What this task involves: Look for "distance" in each line of the entries, and return the matching lines.

Materials provided:
[Start of section]

import Summits.AtomisticToContinuum.Crystallization.Theorems.IsometryAtomsMinimisingLawsCohesiveNoSlabsAux1
import Summits.AtomisticToContinuum.Crystallization.Theorems.PalmUnimodularRigidityMinimiserShellsEnergyFloor

/-!
# Minimising laws charge no slabs (stub `stub_noSlabs` of line `purity_stacking`, crux
# `IsometryAtoms.MinimisingLawsCohesive`, stmt-AtomisticToContinuum-15777), helper 2:
# the stacking map, the stacked hard-core configuration, the energy drop

Support file for the registered stub `stub_noSlabs`.  Contents (namespace
`…IsometryAtomsMinimisingLawsCohesive.NoSlabs`):

* the **stacking map** `T_v μ = Σ_{k ∈ ℤ} θ_{k v} μ = Measure.sum (fun k : ℤ => μ.map (· - k v))`
  (the configuration together with all its translates by integer multiples of the period `v`):
  Giry-measurable (`measurable_stack`), commuting with re-rooting (`stack_map_sub`), `v`-periodic
  (`stack_map_sub_period`, `stack_map_sub_sub_period`), `∫ f d(T_v μ) = Σₖ ∫ f(y - k v) dμ`
  (`lintegral_stack`);
* on a counting measure `count|S` with no bad pair for `v` the stack is the counting measure of the
  DISJOINT union `⋃ₖ (S - k v)` (`stack_count_restrict`), a rooted `min δ 1`-hard-core
  configuration if `S ∋ 0` is `δ`-separated (`noSlabs_isRootedHardCore_stack`, the anchor;
  `isRootedHardCore_stack_of_mem`);
* the **energy drop** `h'(T_v (count|S)) ≤ h'(count|S) + V_LJ(‖v‖)/2` for the measurable root
  energy `h' = rootEnergy'` (`rootEnergy'_stack_le`): the added points are at distance `≥ 1` from
  the root (`V_LJ ≤ 0` there) and the point `-v` contributes `V_LJ(‖v‖)`.
-/

noncomputable section

open MeasureTheory Set Filter Metric TopologicalSpace
open scoped ENNReal

namespace Summit.AtomisticToContinuum.Crystallization.Theorems.IsometryAtomsMinimisingLawsCohesive.NoSlabs

open Literature.Probability.Process
open Literature.MathematicalPhysics.StatisticalMechanics (lennardJones)
open Summit.AtomisticToContinuum.Crystallization.Theorems.MinimiserShells.Negative.Rootedness
  (countable_of_separated)
open Summit.AtomisticToContinuum.Crystallization.Theorems.PalmUnimodularRigidityMinimiserShells.EnergyFloor
  (rootEnergy' lintegral_neg_le_of_hc)

/-! ## The stacking map

`T_v μ = Σ_{k ∈ ℤ} θ_{k v} μ = Measure.sum (fun k : ℤ => μ.map (· - k v))`: the configuration
stacked with all its translates by integer multiples of the period vector `v`. -/

/-- Evaluation of the stacked configuration at a measurable set. -/
theorem stack_apply (v : EuclideanSpace ℝ (Fin 3)) (μ : Measure (EuclideanSpace ℝ (Fin 3)))
    {s : Set (EuclideanSpace ℝ (Fin 3))} (hs : MeasurableSet s) :
    Measure.sum (fun k : ℤ => μ.map (fun z => z - (k : ℝ) • v)) s =
      ∑' k : ℤ, μ ((fun z => z - (k : ℝ) • v) ⁻¹' s) := by
  rw [Measure.sum_apply _ hs]
  congr 1
  funext k
  rw [Measure.map_apply (measurable_sub_const _) hs]

/-- The stacking map is Giry-measurable. -/
theorem measurable_stack (v : EuclideanSpace ℝ (Fin 3)) :
    Measurable fun μ : Measure (EuclideanSpace ℝ (Fin 3)) =>
      Measure.sum (fun k : ℤ => μ.map (fun z => z - (k : ℝ) • v)) := by
  refine Measure.measurable_of_measurable_coe _ fun s hs => ?_
  simp_rw [stack_apply v _ hs]
  exact Measurable.tsum fun k => Measure.measurable_coe ((measurable_sub_const _) hs)

/-- Stacking commutes with re-rooting (translations commute). -/
theorem stack_map_sub (v : EuclideanSpace ℝ (Fin 3)) (μ : Measure (EuclideanSpace ℝ (Fin 3)))
    (y : EuclideanSpace ℝ (Fin 3)) :
    Measure.sum (fun k : ℤ => (μ.map (fun z => z - y)).map (fun z => z - (k : ℝ) • v)) =
      (Measure.sum (fun k : ℤ => μ.map (fun z => z - (k : ℝ) • v))).map (fun z => z - y) := by
  rw [Measure.map_sum (measurable_sub_const y).aemeasurable]
  congr 1
  funext k
  rw [Measure.map_map (measurable_sub_const _) (measurable_sub_const _),
    Measure.map_map (measurable_sub_const _) (measurable_sub_const _)]
  congr 1
  funext z
  simp only [Function.comp_apply]
  abel

/-- **Periodicity of the stacked configuration**: `θ_{m v} (T_v μ) = T_v μ` (reindex the sum). -/
theorem stack_map_sub_period (v : EuclideanSpace ℝ (Fin 3)) (μ : Measure (EuclideanSpace ℝ (Fin 3)))
    (m : ℤ) :
    (Measure.sum (fun k : ℤ => μ.map (fun z => z - (k : ℝ) • v))).map (fun z => z - (m : ℝ) • v) =
      Measure.sum (fun k : ℤ => μ.map (fun z => z - (k : ℝ) • v)) := by
  rw [Measure.map_sum (measurable_sub_const _).aemeasurable]
  have h : (fun k : ℤ => (μ.map (fun z => z - (k : ℝ) • v)).map (fun z => z - (m : ℝ) • v)) =
      (fun k : ℤ => μ.map (fun z => z - (k : ℝ) • v)) ∘ (Equiv.addRight m) := by
    funext k
    simp only [Function.comp_apply, Equiv.coe_addRight]
    rw [Measure.map_map (measurable_sub_const _) (measurable_sub_const _)]
    congr 1
    funext z
    simp only [Function.comp_apply, Int.cast_add, add_smul]
    abel
  rw [h, Measure.sum_comp_equiv]

/-- Re-rooting the stacked configuration at `y - m v` is re-rooting it at `y`. -/
theorem stack_map_sub_sub_period (v : EuclideanSpace ℝ (Fin 3)) (μ : Measure (EuclideanSpace ℝ (Fin 3)))
    (y : EuclideanSpace ℝ (Fin 3)) (m : ℤ) :
    (Measure.sum (fun k : ℤ => μ.map (fun z => z - (k : ℝ) • v))).map
        (fun z => z - (y - (m : ℝ) • v)) =
      (Measure.sum (fun k : ℤ => μ.map (fun z => z - (k : ℝ) • v))).map (fun z => z - y) := by
  have h : (fun z : EuclideanSpace ℝ (Fin 3) => z - (y - (m : ℝ) • v)) =
      (fun z => z - y) ∘ (fun z => z - ((-m : ℤ) : ℝ) • v) := by
    funext z
    simp only [Function.comp_apply, Int.cast_neg, neg_smul]
    abel
  rw [h, ← Measure.map_map (measurable_sub_const _) (measurable_sub_const _), stack_map_sub_period]

/-- Integration against the stacked configuration. -/
theorem lintegral_stack (v : EuclideanSpace ℝ (Fin 3)) (μ : Measure (EuclideanSpace ℝ (Fin 3)))
    (f : EuclideanSpace ℝ (Fin 3) → ℝ≥0∞) :
    ∫⁻ z, f z ∂(Measure.sum (fun k : ℤ => μ.map (fun z => z - (k : ℝ) • v))) =
      ∑' k : ℤ, ∫⁻ y, f (y - (k : ℝ) • v) ∂μ := by
  rw [lintegral_sum_measure]
  congr 1
  funext k
  exact (measurableEmbedding_subRight _).lintegral_map f

/-- **Stacking a counting measure with no bad pair** gives the counting measure of the disjoint
union of the translates `S - k v`, `k ∈ ℤ`. -/
theorem stack_count_restrict {S : Set (EuclideanSpace ℝ (Fin 3))} (hS : S.Countable)
    (v : EuclideanSpace ℝ (Fin 3))
    (hnb : ∀ s ∈ S, ∀ s' ∈ S, ∀ k : ℤ, k ≠ 0 → 1 ≤ ‖s - s' - (k : ℝ) • v‖) :
    Measure.sum (fun k : ℤ => (((Measure.count : Measure (EuclideanSpace ℝ (Fin 3))).restrict S).map
        (fun z => z - (k : ℝ) • v))) =
      (Measure.count : Measure (EuclideanSpace ℝ (Fin 3))).restrict
        (⋃ k : ℤ, (fun z => z - (k : ℝ) • v) '' S) := by
  have hdisj : Pairwise (Function.onFun Disjoint fun k : ℤ =>
      (fun z : EuclideanSpace ℝ (Fin 3) => z - (k : ℝ) • v) '' S) := by
    intro k l hkl
    refine Set.disjoint_left.2 ?_
    rintro _ ⟨s, hs, rfl⟩ ⟨s', hs', he⟩
    have h1 := hnb s hs s' hs' (k - l) (sub_ne_zero.2 hkl)
    have h2 : s - s' - ((k - l : ℤ) : ℝ) • v = (s - (k : ℝ) • v) - (s' - (l : ℝ) • v) := by
      push_cast
      rw [sub_smul]
      abel
    have he' : s' - (l : ℝ) • v = s - (k : ℝ) • v := he
    rw [h2, ← he', sub_self, norm_zero] at h1
    exact absurd h1 (by norm_num)
  simp_rw [map_sub_count_restrict]
  exact (Measure.restrict_iUnion hdisj fun k => (hS.image _).measurableSet).symm

/-- **The stacked configuration is a rooted hard-core configuration**: for `S ∋ 0` `δ`-separated
with no bad pair for `v`, the stacked set `⋃ₖ (S - k v)` contains `0` and is `min δ 1`-separated
(inside a translate: `δ`; across translates: `≥ 1` by "no bad pair"). -/
theorem noSlabs_isRootedHardCore_stack : ∀ δ : ℝ, 0 < δ → ∀ S : Set (EuclideanSpace ℝ (Fin 3)),
    (0 : EuclideanSpace ℝ (Fin 3)) ∈ S → (∀ x ∈ S, ∀ y ∈ S, x ≠ y → δ ≤ dist x y) →
    ∀ v : EuclideanSpace ℝ (Fin 3), (∀ s ∈ S, ∀ s' ∈ S, ∀ k : ℤ, k ≠ 0 → 1 ≤ ‖s - s' - (k : ℝ) • v‖) →
    Literature.Probability.Process.IsRootedHardCore (min δ 1) (MeasureTheory.Measure.sum (fun k : ℤ =>
    ((MeasureTheory.Measure.count : MeasureTheory.Measure (EuclideanSpace ℝ (Fin 3))).restrict S).map
    (fun z => z - (k : ℝ) • v))) := by
  intro δ hδ S h0 hsep v hnb
  rw [stack_count_restrict (countable_of_separated hδ hsep) v hnb]
  refine ⟨_, ?_, ?_, rfl⟩
  · exact Set.mem_iUnion.2 ⟨0, 0, h0, by simp⟩
  · intro x hx y hy hxy
    obtain ⟨k, hx⟩ := Set.mem_iUnion.1 hx
    obtain ⟨s, hs, rfl⟩ := hx
    obtain ⟨l, hy⟩ := Set.mem_iUnion.1 hy
    obtain ⟨s', hs', rfl⟩ := hy
    by_cases hkl : k = l
    · subst hkl
      have hss' : s ≠ s' := fun h => hxy (by rw [h])
      rw [dist_sub_right]
      exact (min_le_left _ _).trans (hsep s hs s' hs' hss')
    · rw [dist_eq_norm]
      have h2 : s - (k : ℝ) • v - (s' - (l : ℝ) • v) = s - s' - ((k - l : ℤ) : ℝ) • v := by
        push_cast
        rw [sub_smul]
        abel
      rw [h2]
      exact (min_le_right _ _).trans (hnb s hs s' hs' (k - l) (sub_ne_zero.2 hkl))

/-- The stacked configuration of a rooted `δ`-hard-core configuration in the stacking event of `v`
is a rooted `min δ 1`-hard-core configuration. -/
theorem isRootedHardCore_stack_of_mem {δ : ℝ} (hδ : 0 < δ) {μ : Measure (EuclideanSpace ℝ (Fin 3))}
    (hμ : IsRootedHardCore δ μ) (v : EuclideanSpace ℝ (Fin 3))
    (hmem : μ ∈ {μ : Measure (EuclideanSpace ℝ (Fin 3)) | ∀ k : ℤ, k ≠ 0 → ∀ n a : ℕ,
      μ (Metric.ball (TopologicalSpace.denseSeq (EuclideanSpace ℝ (Fin 3)) n) (1 / ((a : ℝ) + 1))) = 0 ∨
      μ (Metric.ball (TopologicalSpace.denseSeq (EuclideanSpace ℝ (Fin 3)) n - (k : ℝ) • v)
        (1 - 1 / ((a : ℝ) + 1))) = 0}) :
    IsRootedHardCore (min δ 1) (Measure.sum (fun k : ℤ => μ.map (fun z => z - (k : ℝ) • v))) := by
  obtain ⟨S, h0, hsep, rfl⟩ := hμ
  exact noSlabs_isRootedHardCore_stack δ hδ S h0 hsep v ((count_restrict_mem_stackEvent_iff S v).1 hmem)

/-! ## The energy drop

Stacking does not change the positive part of the root's Lennard-Jones sum (the added points are at
distance `≥ 1` from the root, where `V_LJ ≤ 0`) and adds at least the term `-V_LJ(‖v‖) ≥ 0` of the
point `-v` to its negative part: `h'(T_v μ) ≤ h'(μ) + V_LJ(‖v‖)/2`. -/

/-- **Energy drop under stacking** (measurable root energy `rootEnergy'`): for `S ∋ 0`
`δ`-separated with no bad pair for `v`, `h'(T_v (count|S)) ≤ h'(count|S) + V_LJ(‖v‖) / 2`. -/
theorem rootEnergy'_stack_le {δ : ℝ} (hδ : 0 < δ) {S : Set (EuclideanSpace ℝ (Fin 3))}
    (h0 : (0 : EuclideanSpace ℝ (Fin 3)) ∈ S) (hsep : ∀ x ∈ S, ∀ y ∈ S, x ≠ y → δ ≤ dist x y)
    (v : EuclideanSpace ℝ (Fin 3))
    (hnb : ∀ s ∈ S, ∀ s' ∈ S, ∀ k : ℤ, k ≠ 0 → 1 ≤ ‖s - s' - (k : ℝ) • v‖) :
    rootEnergy' (Measure.sum (fun k : ℤ =>
      (((Measure.count : Measure (EuclideanSpace ℝ (Fin 3))).restrict S).map
        (fun z => z - (k : ℝ) • v)))) ≤
      rootEnergy' ((Measure.count : Measure (EuclideanSpace ℝ (Fin 3))).restrict S) +
        lennardJones ‖v‖ / 2 := by
  have hSm : MeasurableSet S := (countable_of_separated hδ hsep).measurableSet
  set μ := (Measure.count : Measure (EuclideanSpace ℝ (Fin 3))).restrict S with hμ
  have hhc : IsRootedHardCore δ μ := ⟨S, h0, hsep, rfl⟩
  have hhc' := noSlabs_isRootedHardCore_stack δ hδ S h0 hsep v hnb
  have hδ' : 0 < min δ 1 := lt_min hδ one_pos
  have hVv : 0 ≤ -lennardJones ‖v‖ := by
    have h1 := hnb 0 h0 0 h0 1 one_ne_zero
    simp only [sub_self, Int.cast_one, one_smul, zero_sub, norm_neg] at h1
    linarith [Literature.MathematicalPhysics.StatisticalMechanics.lennardJones_nonpos h1]
  -- positive parts agree
  have hpos : ∫⁻ z, ENNReal.ofReal (lennardJones ‖z‖) ∂(Measure.sum (fun k : ℤ =>
        μ.map (fun z => z - (k : ℝ) • v))) = ∫⁻ y, ENNReal.ofReal (lennardJones ‖y‖) ∂μ := by
    rw [lintegral_stack, tsum_eq_single 0]
    · simp
    · intro k hk
      refine (lintegral_congr_ae ((ae_restrict_iff' hSm).2 (Eventually.of_forall
        fun y hy => ?_))).trans lintegral_zero
      have h1 : 1 ≤ ‖y - (k : ℝ) • v‖ := by simpa using hnb y hy 0 h0 k hk
      exact ENNReal.ofReal_eq_zero.2
        (Literature.MathematicalPhysics.StatisticalMechanics.lennardJones_nonpos h1)
  -- the negative part grows by at least `-V(‖v‖)`
  have hneg : ∫⁻ y, ENNReal.ofReal (-lennardJones ‖y‖) ∂μ + ENNReal.ofReal (-lennardJones ‖v‖) ≤
      ∫⁻ z, ENNReal.ofReal (-lennardJones ‖z‖) ∂(Measure.sum (fun k : ℤ =>
        μ.map (fun z => z - (k : ℝ) • v))) := by
    rw [lintegral_stack]
    calc ∫⁻ y, ENNReal.ofReal (-lennardJones ‖y‖) ∂μ + ENNReal.ofReal (-lennardJones ‖v‖)
        ≤ ∑ k ∈ ({0, 1} : Finset ℤ), ∫⁻ y, ENNReal.ofReal (-lennardJones ‖y - (k : ℝ) • v‖) ∂μ := by
          rw [Finset.sum_pair (by norm_num : (0 : ℤ) ≠ 1)]
          simp only [Int.cast_zero, zero_smul, sub_zero, Int.cast_one, one_smul]
          gcongr
          calc ENNReal.ofReal (-lennardJones ‖v‖)
              = ENNReal.ofReal (-lennardJones ‖(0 : EuclideanSpace ℝ (Fin 3)) - v‖) * μ {0} := by
                rw [zero_sub, norm_neg, hhc.measure_zero_singleton, mul_one]
            _ = ∫⁻ y in {(0 : EuclideanSpace ℝ (Fin 3))}, ENNReal.ofReal (-lennardJones ‖y - v‖) ∂μ :=
                (lintegral_singleton (fun y : EuclideanSpace ℝ (Fin 3) =>
                  ENNReal.ofReal (-lennardJones ‖y - v‖)) (0 : EuclideanSpace ℝ (Fin 3))).symm
            _ ≤ ∫⁻ y, ENNReal.ofReal (-lennardJones ‖y - v‖) ∂μ := setLIntegral_le_lintegral _ _
      _ ≤ ∑' k : ℤ, ∫⁻ y, ENNReal.ofReal (-lennardJones ‖y - (k : ℝ) • v‖) ∂μ := ENNReal.sum_le_tsum _
  -- finiteness of the pieces
  have hfin' : ∫⁻ z, ENNReal.ofReal (-lennardJones ‖z‖) ∂(Measure.sum (fun k : ℤ =>
      μ.map (fun z => z - (k : ℝ) • v))) ≠ ⊤ :=
    ((lintegral_neg_le_of_hc hδ' hhc').trans_lt ENNReal.ofReal_lt_top).ne
  have hfin : ∫⁻ y, ENNReal.ofReal (-lennardJones ‖y‖) ∂μ ≠ ⊤ :=
    ((lintegral_neg_le_of_hc hδ hhc).trans_lt ENNReal.ofReal_lt_top).ne
  have h1 : (∫⁻ y, ENNReal.ofReal (-lennardJones ‖y‖) ∂μ).toReal + (-lennardJones ‖v‖) ≤
      (∫⁻ z, ENNReal.ofReal (-lennardJones ‖z‖) ∂(Measure.sum (fun k : ℤ =>
        μ.map (fun z => z - (k : ℝ) • v)))).toReal := by
    have := ENNReal.toReal_mono hfin' hneg
    rwa [ENNReal.toReal_add hfin ENNReal.ofReal_ne_top, ENNReal.toReal_ofReal hVv] at this
  unfold rootEnergy'
  rw [hpos]
  linarith

end Summit.AtomisticToContinuum.Crystallization.Theorems.IsometryAtomsMinimisingLawsCohesive.NoSlabs

end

[End of section]

Answer to this exercise:
  energy `h' = rootEnergy'` (`rootEnergy'_stack_le`): the added points are at distance `≥ 1` from
distance `≥ 1` from the root, where `V_LJ ≤ 0`) and adds at least the term `-V_LJ(‖v‖) ≥ 0` of the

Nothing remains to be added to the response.